I'm not here to stir anything -- clearly strong feelings can come up on this kind of topic. Just let me throw in some info ... hopefully, balancing info ... to help others prevent this kind of experience.
While PETA may be against this R2F -- Return to Field -- program, in many circumstances it does work well. Those circumstances depend on the parties involved adhering to standards and criteria for the animals collected or surrendered. First criteria is that the animal is truly FERAL and not just a stray or homeless animal. Feral animas can seem very sad and neglected, but they are resourceful way beyond what you can imagine. The key is to SPAY or NEUTER them so they do not increase in population and act-out towards humans and their family pets or livestock.
It seems to me that the first mistake was trusting the local Humane Society. I'm sorry to sound so negative towards this organization, but I've had quite a bit of experience with them. Like many "chain" businesses, each location can differ remarkably. Many people still fear the local county animal shelters, but often they are the best facilities. More on that in a bit ...
This sweet kitty that was surrendered with the best of intentions, was NOT a feral cat. Cats like this should NOT be involved in a R2F program. Well managed, responsible animal agencies take in cats like this and work VERY HARD TO FIND THEM A HOME. I volunteer at such an organization. We NEVER euthanize for space, and go to extreme lengths to save/re-home companion animals. It is a county shelter -- we no longer call them POUNDS -- and our save-rate is high enough to qualify us for a no-kill shelter status. But we are the only one in the are than can euthanize, and sadly, sometimes this is THE only way to deal with extreme circumstances.

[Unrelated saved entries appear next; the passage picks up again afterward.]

import Summits.Ventures.PercRepro.S1DisjointSumCount

/-!
# PercRepro — THE `U`-SET OF A DISJOINT SUM IS A CONVOLUTION OF THE PARTS' PROFILES (p2, gen 27; SUBCLAIM-S1
§6.10 (xvii)(a))

The summation over the slices: `#U(M ⊕ N; p, q) = Σ_{a₁ ≤ p, b₁ ≤ q} |N_M(a₁, b₁)| · |N_N(p − a₁, q − b₁)|`, from
`disjointSum_mem_U_iff` (which slices occur), `disjointSum_ncard_profile_slice_eq_mul` (each slice is a product)
and `Set.Finite.ncard_biUnion` (the slices are pairwise disjoint — the trace ranks determine the slice). Nothing
is claimed about any cell.

* `uSlice` — the slice of subsets of `M.E ∪ N.E` with prescribed trace ranks;
* `uSet_eq_biUnion_uSlice` — the `U`-set is the union of the slices with `a₁ + a₂ = p`, `b₁ + b₂ = q`;
* **`disjointSum_ncard_U_eq_finsum`** — the convolution formula.
Axioms: standard.
-/

open scoped Matroid

namespace PercRepro

namespace S1

open Set

variable {α : Type}

/-- The slice of the subsets of `M.E ∪ N.E` with trace ranks `a₁`, `a₂` and complement-trace ranks `b₁`, `b₂`. -/
def uSlice (M N : Matroid α) (a₁ b₁ a₂ b₂ : ℕ) : Set (Set α) :=
  {A : Set α | A ⊆ M.E ∪ N.E ∧ M.eRk (A ∩ M.E) = a₁ ∧ M.eRk (M.E \ A) = b₁ ∧
    N.eRk (A ∩ N.E) = a₂ ∧ N.eRk (N.E \ A) = b₂}

/-- **The `U`-set of a disjoint sum is the union of its slices** over `(a₁, b₁) ∈ [0, p] × [0, q]`, the
complementary ranks being `p − a₁` and `q − b₁`. -/
theorem uSet_eq_biUnion_uSlice (M N : Matroid α) [M.Finite] [N.Finite] (h : Disjoint M.E N.E) (p q : ℕ) :
    {A : Set α | A ⊆ (M.disjointSum N h).E ∧ (M.disjointSum N h).eRk A = p ∧
        (M.disjointSum N h).eRk ((M.disjointSum N h).E \ A) = q} =
      ⋃ x ∈ ((Finset.range (p + 1) ×ˢ Finset.range (q + 1) : Finset (ℕ × ℕ)) : Set (ℕ × ℕ)),
        uSlice M N x.1 x.2 (p - x.1) (q - x.2) := by
  ext A
  simp only [mem_setOf_eq, mem_iUnion, Finset.mem_coe, Finset.mem_product, Finset.mem_range, exists_prop]
  rw [disjointSum_mem_U_iff M N h p q A]
  constructor
  · rintro ⟨hA, a₁, a₂, b₁, b₂, hp, hq, h1, h2, h3, h4⟩
    refine ⟨(a₁, b₁), ⟨by omega, by omega⟩, hA, h1, h3, ?_, ?_⟩
    · show N.eRk (A ∩ N.E) = ((p - a₁ : ℕ) : ℕ∞)
      rw [h2]; congr 1; omega
    · show N.eRk (N.E \ A) = ((q - b₁ : ℕ) : ℕ∞)
      rw [h4]; congr 1; omega
  · rintro ⟨⟨a₁, b₁⟩, ⟨ha, hb⟩, hA, h1, h3, h2, h4⟩
    exact ⟨hA, a₁, p - a₁, b₁, q - b₁, by omega, by omega, h1, h2, h3, h4⟩

/-- **THE CONVOLUTION FORMULA**: `#U(M ⊕ N; p, q) = Σ_{a₁ ≤ p, b₁ ≤ q} |N_M(a₁, b₁)| · |N_N(p − a₁, q − b₁)|`. -/
theorem disjointSum_ncard_U_eq_finsum (M N : Matroid α) [M.Finite] [N.Finite] (h : Disjoint M.E N.E)
    (p q : ℕ) :
    {A : Set α | A ⊆ (M.disjointSum N h).E ∧ (M.disjointSum N h).eRk A = p ∧
        (M.disjointSum N h).eRk ((M.disjointSum N h).E \ A) = q}.ncard =
      ∑ᶠ x ∈ ((Finset.range (p + 1) ×ˢ Finset.range (q + 1) : Finset (ℕ × ℕ)) : Set (ℕ × ℕ)),
        (profileSet M x.1 x.2).ncard * (profileSet N (p - x.1) (q - x.2)).ncard := by
  rw [uSet_eq_biUnion_uSlice M N h p q]
  have hfin : ((Finset.range (p + 1) ×ˢ Finset.range (q + 1) : Finset (ℕ × ℕ)) : Set (ℕ × ℕ)).Finite :=
    Finset.finite_toSet _
  have hslice_fin : ∀ x ∈ ((Finset.range (p + 1) ×ˢ Finset.range (q + 1) : Finset (ℕ × ℕ)) : Set (ℕ × ℕ)),
      (uSlice M N x.1 x.2 (p - x.1) (q - x.2)).Finite := by
    intro x _
    exact (M.ground_finite.union N.ground_finite).finite_subsets.subset (fun A hA => hA.1)
  have hdisj : ((Finset.range (p + 1) ×ˢ Finset.range (q + 1) : Finset (ℕ × ℕ)) : Set (ℕ × ℕ)).PairwiseDisjoint
      (fun x : ℕ × ℕ => uSlice M N x.1 x.2 (p - x.1) (q - x.2)) := by
    intro x _ y _ hxy
    rw [Function.onFun, Set.disjoint_left]
    rintro A ⟨-, hx1, hx2, -, -⟩ ⟨-, hy1, hy2, -, -⟩
    apply hxy
    have e1 : x.1 = y.1 := by
      have := hx1.symm.trans hy1
      exact_mod_cast this
    have e2 : x.2 = y.2 := by
      have := hx2.symm.trans hy2
      exact_mod_cast this
    exact Prod.ext e1 e2
  rw [Set.Finite.ncard_biUnion hfin hslice_fin hdisj]
  apply finsum_mem_congr rfl
  intro x _
  exact disjointSum_ncard_profile_slice_eq_mul M N h x.1 x.2 (p - x.1) (q - x.2)

end S1

end PercRepro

While this hurts the heart, I'm deeply grateful that my Shelter makes these decisions with intelligence, compassion and great care!!! In fact, we -- the large volunteer support organization that works in tandem with the Shelter -- have been allowed to take extreme measures to save ill animals that most places wouldn't hesitate the euthanize (and sometimes I would have agreed with that decision). We've saved cats with highly infectious diseases because a group came together to not only BUILD an offsite rehab center, but formed a round-the-clock group of volunteers to treat the cat. We researched treatment possibilities for a dog with a life-time disease who now has a VERY happy home, but at one time was bloated and miserable and days away from death because he was mis-diagnosed. We were all instructed to come say good-bye to him ... BUT I just photographed him in an agility contest a few weeks ago. We facilitated an adoption of a very sweet dog who was left with an UN-treated broken leg that had atrophied to the point of being impossible to save. It was confiscated and treated. I promoted this great animal on TV and people called immediately to take him home. He is living a VERY happy life now with a family who has had a 3-legged dog and knew just how to help him.
I'm so sorry to hear such heart-breaking stories, but there is hope. Many places work hard -- way beyond what I'm writing here -- to work to help animals. Keep the faith that much is being done, but don't trust an organization just cuz it has a well-known name -- check them out!!!

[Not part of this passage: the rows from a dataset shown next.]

/-- **Ambient coordinates for a diffeotopy of `𝔻ⁿ⁺¹`** (Seeley's theorem with the time
parameter): the stages and the inverse stages of a diffeotopy `D` of `𝔻ⁿ⁺¹` are the restrictions
of jointly `C^∞` maps `d, e : ℝ × ℝⁿ⁺¹ → ℝⁿ⁺¹`. [cite: Seeley1964, Theorem] -/
theorem exists_ambient
    (D : Diffeotopy (𝓡∂ (n + 1)) (Metric.closedBall (0 : EuclideanSpace ℝ (Fin (n + 1))) 1)) :
    ∃ d e : ℝ × EuclideanSpace ℝ (Fin (n + 1)) → EuclideanSpace ℝ (Fin (n + 1)),
      ContDiff ℝ ∞ d ∧ ContDiff ℝ ∞ e ∧
      (∀ (t : ℝ) (x : Metric.closedBall (0 : EuclideanSpace ℝ (Fin (n + 1))) 1),
        d (t, x) = D.toFun t x) ∧
      (∀ (t : ℝ) (x : Metric.closedBall (0 : EuclideanSpace ℝ (Fin (n + 1))) 1),
        e (t, x) = D.invFun t x) := by
  obtain ⟨d, hd, hdD⟩ := exists_contDiff_extension_of_contMDiff_prod_closedBall
    (fun r : ℝ × Metric.closedBall (0 : EuclideanSpace ℝ (Fin (n + 1))) 1 =>
      (D.toFun r.1 r.2 : EuclideanSpace ℝ (Fin (n + 1))))
    (contMDiff_coe_closedBall.comp D.contMDiff_uncurry_toFun)
  obtain ⟨e, he, heD⟩ := exists_contDiff_extension_of_contMDiff_prod_closedBall
    (fun r : ℝ × Metric.closedBall (0 : EuclideanSpace ℝ (Fin (n + 1))) 1 =>
      (D.invFun r.1 r.2 : EuclideanSpace ℝ (Fin (n + 1))))
    (contMDiff_coe_closedBall.comp D.contMDiff_uncurry_invFun)
  exact ⟨d, e, hd, he, fun t x => hdD t x, fun t x => heD t x⟩

end Diffeotopy

end Literature.Topology.FourManifolds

The advice here is to get to know your local facilities. You may find good one, but you may not. Fear and ignorance seem to the the norm today and many people who are involved with animals are still very ignorant. Usually, somewhere near where you are there is a "No-Kill" Shelter or one who's policy is equivalent. If you find a stray that seems very oriented to humans and you cannot keep the animal, a shelter with this policy can take a surrender -- usually for a small fee/ours is $10 -- and will work to find it a home. If after lingering, the animal has not been re-homed, they reach out to other organizations and rescue groups to help. There are the things you have to ask about, if you want to be an animal-advocate at any time in your life!
I hope this helps ... and I hope that more and more shelters across the country are morphing into the great facility that we have here in my area. Peace and comfort to all animal lovers here!!!